We do not depend on the client
This accuracy class usually requires a person to consciously disclose his location
(probably meant launching client software, such as in smartphones - approx. Transl.) , But the Vaughn method works without the user's consent. As he put it, “This method is customer-independent. The client does not need to confirm anything. ”
You can completely avoid geolocation by sending your traffic through a proxy server; then it will seem that you are in a different place. Vaughn can't get around this; but says that you can at least determine the presence of a proxy and return an empty result instead of a false one.

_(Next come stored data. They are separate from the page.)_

import Literature.AlgebraicGeometry.Resolution.BlowupStrictTransform
import Literature.AlgebraicGeometry.Resolution.AffineBlowupAlgebra
import Literature.AlgebraicGeometry.Resolution.QuasiRegularSequences
import HarnessLib

/-!
# `EquisingularLift`, line `Sketch` v7 — stub `stub_blowupChart_specialFibre`

Crux `stmt-ResolutionOfSingularities-15660` = `Theses.EquisingularLift.EquisingularLift`; registered move-set stub #7 of
the skeleton `Cruxes/EquisingularLift/Lines/Sketch.lean` (v7, lead `res-L1-w45b-lead-1`, 2026-08-26): **the special
fibre of a blow-up chart along a HORIZONTAL centre is the blow-up chart of the special fibre.**

Setting: `R` any commutative ring, `ϖ ∈ R` (the uniformizer), `x : ι → R` a quasi-regular family generating
`I = (x)`, with `(I : ϖ) = I` (`ϖ` is a non-zero-divisor modulo `I`). Write `q : R → R/ϖ`, `Ī = I·(R/ϖ)`,
`a = xᵢ`, and `φ = q[1/a] : R[1/a] → (R/ϖ)[1/ā]`. CLAIM:

1. `φ(R[I/a]) = (R/ϖ)[Ī/ā]` — the chart ring `R[I/a] ⊆ R[1/a]` of `Bl_I Spec R` (the tree's image model
   `blowupAlgebra`, Stacks 052Q / 07Z3) maps ONTO the chart ring of the blow-up of the special fibre along `Ī`: true
   for any `I, ϖ`, since generators go to generators and `q` is onto (`awayMap_mem_blowupAlgebra`,
   `blowupAlgebraMap_surjective`, Görtz–Wedhorn Prop. 13.96 (2));
2. `ker (φ|_{R[I/a]}) = ϖ · R[I/a]` — if `b = r/aⁿ ∈ R[I/a]` (`r ∈ Iⁿ`, `exists_eq_mul_invSelf_pow_of_mem_blowupAlgebra`)
   has `φ(b) = 0`, then `āᵏ·q(r) = 0` in `R/ϖ` for some `k`, i.e. `aᵏ r = ϖ w`; as `aᵏ r ∈ I^{k+n}` and
   `(I^ν : ϖ) = I^ν` for all `ν` (Matsumura 16.2 (ii), `IsQuasiRegular.mem_pow_of_mul_mem_pow`), `w ∈ I^{k+n}`, so
   `b = aᵏ r / a^{k+n} = ϖ · (w / a^{k+n})` with `w / a^{k+n} ∈ R[I/a]`.

Together: `R[I/a] / ϖ ≅ (R/ϖ)[Ī/ā]`, i.e. **the special fibre of the blow-up is the blow-up of the special fibre**
(Stacks 0805 for the `O`-flat exceptional data; the section case is what the line's section blow-up files compute).

References: H. Matsumura, *Commutative Ring Theory*, CUP 1986, Thm. 16.2 (ii); The Stacks Project, Tags 052Q, 07Z3,
0805; U. Görtz, T. Wedhorn, *Algebraic Geometry I*, 2nd ed. 2020, (13.19), Prop. 13.96 (2).
-/

set_option linter.dupNamespace false -- mandated namespace `Summit.<Summit>.<Problem>` of this single-conjunct summit

noncomputable section

open Polynomial IsLocalization
open Literature.AlgebraicGeometry.Resolution

namespace Summit.ResolutionOfSingularities.ResolutionOfSingularities.Cruxes.EquisingularLift.StrataSplit

universe u

/-! ## Elements of the affine blowup algebra are fractions `r/aⁿ`, `r ∈ Iⁿ` -/

/-- **Stacks 052Q**: for `a ∈ I`, every element of the affine blowup algebra `R[I/a] ⊆ R[1/a]` is "represented by an
expression of the form `r/aⁿ` with `r ∈ Iⁿ`" (read off the chart isomorphism `(R[It])_{(at)} ≅ R[I/a]`,
`range_reesChart` / `reesChart_mk`). [cite: StacksProject, Tag 052Q] -/
theorem exists_eq_mul_invSelf_pow_of_mem_blowupAlgebra {R : Type u} [CommRing R] {I : Ideal R} {a : R}
    (ha : a ∈ I) {z : Localization.Away a} (hz : z ∈ blowupAlgebra I a) :
    ∃ (n : ℕ) (r : R), r ∈ I ^ n ∧
      z = algebraMap R (Localization.Away a) r * IsLocalization.Away.invSelf a ^ n := by
  -- adapted from Literature.AlgebraicGeometry.Resolution.range_reesChart (first half)
  have hz' : z ∈ Set.range (reesChart a ha) := by
    rw [range_reesChart a ha]; exact hz
  obtain ⟨y, rfl⟩ := hz'
  obtain ⟨n, x, hx, rfl⟩ :=
    HomogeneousLocalization.Away.mk_surjective (reesGrading I) (reesT_mem a ha) y
  obtain ⟨r, hr⟩ := (mem_reesGrading_iff I).mp hx
  have hn : (n • 1 : ℕ) = n := by simp
  have hr' : (x : R[X]) = monomial n r := by rw [← hr, hn]
  have hrI : r ∈ I ^ n := by
    have := x.2
    rw [hr', reesAlgebra.monomial_mem] at this
    exact this
  exact ⟨n, r, hrI, reesChart_mk a ha hx hr'⟩

/-! ## The registered stub -/

/-- **STUB `stub_blowupChart_specialFibre`** (move 7 of the line `Sketch` v7: the special fibre of a blow-up chart
along a HORIZONTAL centre). `R` any ring, `ϖ ∈ R`, `x : ι → R` quasi-regular generating `I`, `(I : ϖ) = I`. Then
reduction modulo `ϖ`, `R[1/xᵢ] → (R/ϖ)[1/x̄ᵢ]`, maps the chart ring `R[I/xᵢ]` of `Bl_I Spec R` ONTO the chart ring
`(R/ϖ)[Ī/x̄ᵢ]` of the blow-up of the special fibre along `Ī = I·(R/ϖ)` (conjunct 1, any `I, ϖ`), with kernel
`ϖ·R[I/xᵢ]` (conjunct 2: `b = r/xᵢⁿ`, `x̄ᵢᵏ q(r) = 0` gives `xᵢᵏ r = ϖ w` with `w ∈ I^{k+n}` by Matsumura 16.2 (ii),
so `b = ϖ · w/xᵢ^{k+n}`). [cite: Matsumura1987, Thm. 16.2 (ii); StacksProject, Tag 0805] -/
theorem stub_blowupChart_specialFibre : ∀ (R : Type) [CommRing R] (ι : Type) (x : ι → R) (i : ι) (ϖ : R), Literature.AlgebraicGeometry.Resolution.IsQuasiRegular x → (∀ y, ϖ * y ∈ Ideal.span (Set.range x) → y ∈ Ideal.span (Set.range x)) → (IsLocalization.Away.map (Localization.Away (x i)) (Localization.Away ((Ideal.Quotient.mk (Ideal.span {ϖ})) (x i))) (Ideal.Quotient.mk (Ideal.span {ϖ})) (x i)) '' (Literature.AlgebraicGeometry.Resolution.blowupAlgebra (Ideal.span (Set.range x)) (x i) : Set (Localization.Away (x i))) = (Literature.AlgebraicGeometry.Resolution.blowupAlgebra (Ideal.map (Ideal.Quotient.mk (Ideal.span {ϖ})) (Ideal.span (Set.range x))) ((Ideal.Quotient.mk (Ideal.span {ϖ})) (x i)) : Set (Localization.Away ((Ideal.Quotient.mk (Ideal.span {ϖ})) (x i)))) ∧ ∀ b ∈ Literature.AlgebraicGeometry.Resolution.blowupAlgebra (Ideal.span (Set.range x)) (x i), IsLocalization.Away.map (Localization.Away (x i)) (Localization.Away ((Ideal.Quotient.mk (Ideal.span {ϖ})) (x i))) (Ideal.Quotient.mk (Ideal.span {ϖ})) (x i) b = 0 → ∃ c ∈ Literature.AlgebraicGeometry.Resolution.blowupAlgebra (Ideal.span (Set.range x)) (x i), b = algebraMap R (Localization.Away (x i)) ϖ * c := by
  intro R _ ι x i ϖ hx hϖ
  set I : Ideal R := Ideal.span (Set.range x) with hI
  set q : R →+* R ⧸ Ideal.span {ϖ} := Ideal.Quotient.mk (Ideal.span {ϖ}) with hq
  set a : R := x i with ha
  have haI : a ∈ I := Ideal.subset_span ⟨i, rfl⟩
  refine ⟨?_, ?_⟩
  · -- conjunct 1: the image of `R[I/a]` is `(R/ϖ)[Ī/ā]`
    apply Set.Subset.antisymm
    · rintro _ ⟨z, hz, rfl⟩
      exact awayMap_mem_blowupAlgebra q I (I.map q) a le_rfl hz
    · intro z hz
      obtain ⟨⟨v, hv⟩, hvz⟩ :=
        blowupAlgebraMap_surjective q I (I.map q) a Ideal.Quotient.mk_surjective le_rfl le_rfl ⟨z, hz⟩
      exact ⟨v, hv, congrArg Subtype.val hvz⟩
  · -- conjunct 2: the kernel is `ϖ · R[I/a]`
    intro b hb h0
    obtain ⟨n, r, hr, rfl⟩ := exists_eq_mul_invSelf_pow_of_mem_blowupAlgebra haI hb
    -- `q(r)/1 = 0` in `(R/ϖ)[1/ā]`
    have h0' : Localization.awayMap q a
        (algebraMap R (Localization.Away a) r * IsLocalization.Away.invSelf a ^ n) = 0 := h0
    rw [map_mul, map_pow, awayMap_algebraMap, awayMap_invSelf] at h0'
    have hinv : IsLocalization.Away.invSelf (S := Localization.Away (q a)) (q a) ^ n *
        algebraMap (R ⧸ Ideal.span {ϖ}) (Localization.Away (q a)) (q a) ^ n = 1 := by
      rw [← mul_pow, mul_comm, IsLocalization.Away.mul_invSelf, one_pow]
    have h1 : algebraMap (R ⧸ Ideal.span {ϖ}) (Localization.Away (q a)) (q r) = 0 := by
      calc algebraMap (R ⧸ Ideal.span {ϖ}) (Localization.Away (q a)) (q r)
          = algebraMap _ _ (q r) * (IsLocalization.Away.invSelf (S := Localization.Away (q a)) (q a) ^ n *
              algebraMap _ (Localization.Away (q a)) (q a) ^ n) := by rw [hinv, mul_one]
        _ = (algebraMap _ _ (q r) * IsLocalization.Away.invSelf (S := Localization.Away (q a)) (q a) ^ n) *
              algebraMap _ (Localization.Away (q a)) (q a) ^ n := by rw [mul_assoc]
        _ = 0 := by rw [h0', zero_mul]
    -- hence `āᵏ · q(r) = 0` in `R/ϖ`, i.e. `aᵏ r = ϖ w`
    obtain ⟨⟨m, hm⟩, hm0⟩ :=
      (IsLocalization.map_eq_zero_iff (Submonoid.powers (q a)) (Localization.Away (q a)) (q r)).mp h1
    obtain ⟨k, rfl⟩ := (Submonoid.mem_powers_iff _ _).mp hm
    have hmem : a ^ k * r ∈ Ideal.span {ϖ} := by
      rw [← Ideal.Quotient.eq_zero_iff_mem, ← hq, map_mul, map_pow]
      exact hm0
    obtain ⟨w, hw⟩ := Ideal.mem_span_singleton'.mp hmem
    -- `aᵏ r ∈ I^{k+n}`, so `w ∈ I^{k+n}` by Matsumura 16.2 (ii)
    have hakr : a ^ k * r ∈ I ^ (k + n) := by
      rw [pow_add]
      exact Ideal.mul_mem_mul (Ideal.pow_mem_pow haI k) hr
    have hwI : w ∈ I ^ (k + n) := by
      refine hx.mem_pow_of_mul_mem_pow hϖ (k + n) ?_
      rw [mul_comm, hw]
      exact hakr
    -- `b = ϖ · (w / a^{k+n})`
    have hone : algebraMap R (Localization.Away a) a ^ k * IsLocalization.Away.invSelf a ^ k = 1 := by
      rw [← mul_pow, IsLocalization.Away.mul_invSelf, one_pow]
    refine ⟨_, algebraMap_mul_invSelf_pow_mem_blowupAlgebra a (k + n) hwI, ?_⟩
    calc algebraMap R (Localization.Away a) r * IsLocalization.Away.invSelf a ^ n
        = algebraMap R _ r * (algebraMap R (Localization.Away a) a ^ k * IsLocalization.Away.invSelf a ^ k) *
            IsLocalization.Away.invSelf a ^ n := by rw [hone, mul_one]
      _ = algebraMap R _ (a ^ k * r) * IsLocalization.Away.invSelf a ^ (k + n) := by
            rw [map_mul, map_pow, pow_add]; ring
      _ = algebraMap R _ (w * ϖ) * IsLocalization.Away.invSelf a ^ (k + n) := by rw [hw]
      _ = algebraMap R (Localization.Away a) ϖ *
            (algebraMap R _ w * IsLocalization.Away.invSelf a ^ (k + n)) := by
            rw [map_mul]; ring

end Summit.ResolutionOfSingularities.ResolutionOfSingularities.Cruxes.EquisingularLift.StrataSplit

end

Although the Vaughn method will potentially allow targeting of advertisements right down to a specific street, advertisers themselves may prefer to maintain a wider targeting. “The bulk of brands will not necessarily want such selectivity,” comments Jack Wallington of the London
Internet Advertising Bureau . He notes that the method, however, may be useful in some situations; for example, for hungry office workers, you can show the nearest fast food coupons.
Last week, Vaughn presented his research at the
Usenix Symposium on Networked Systems Design and Implementation in Boston.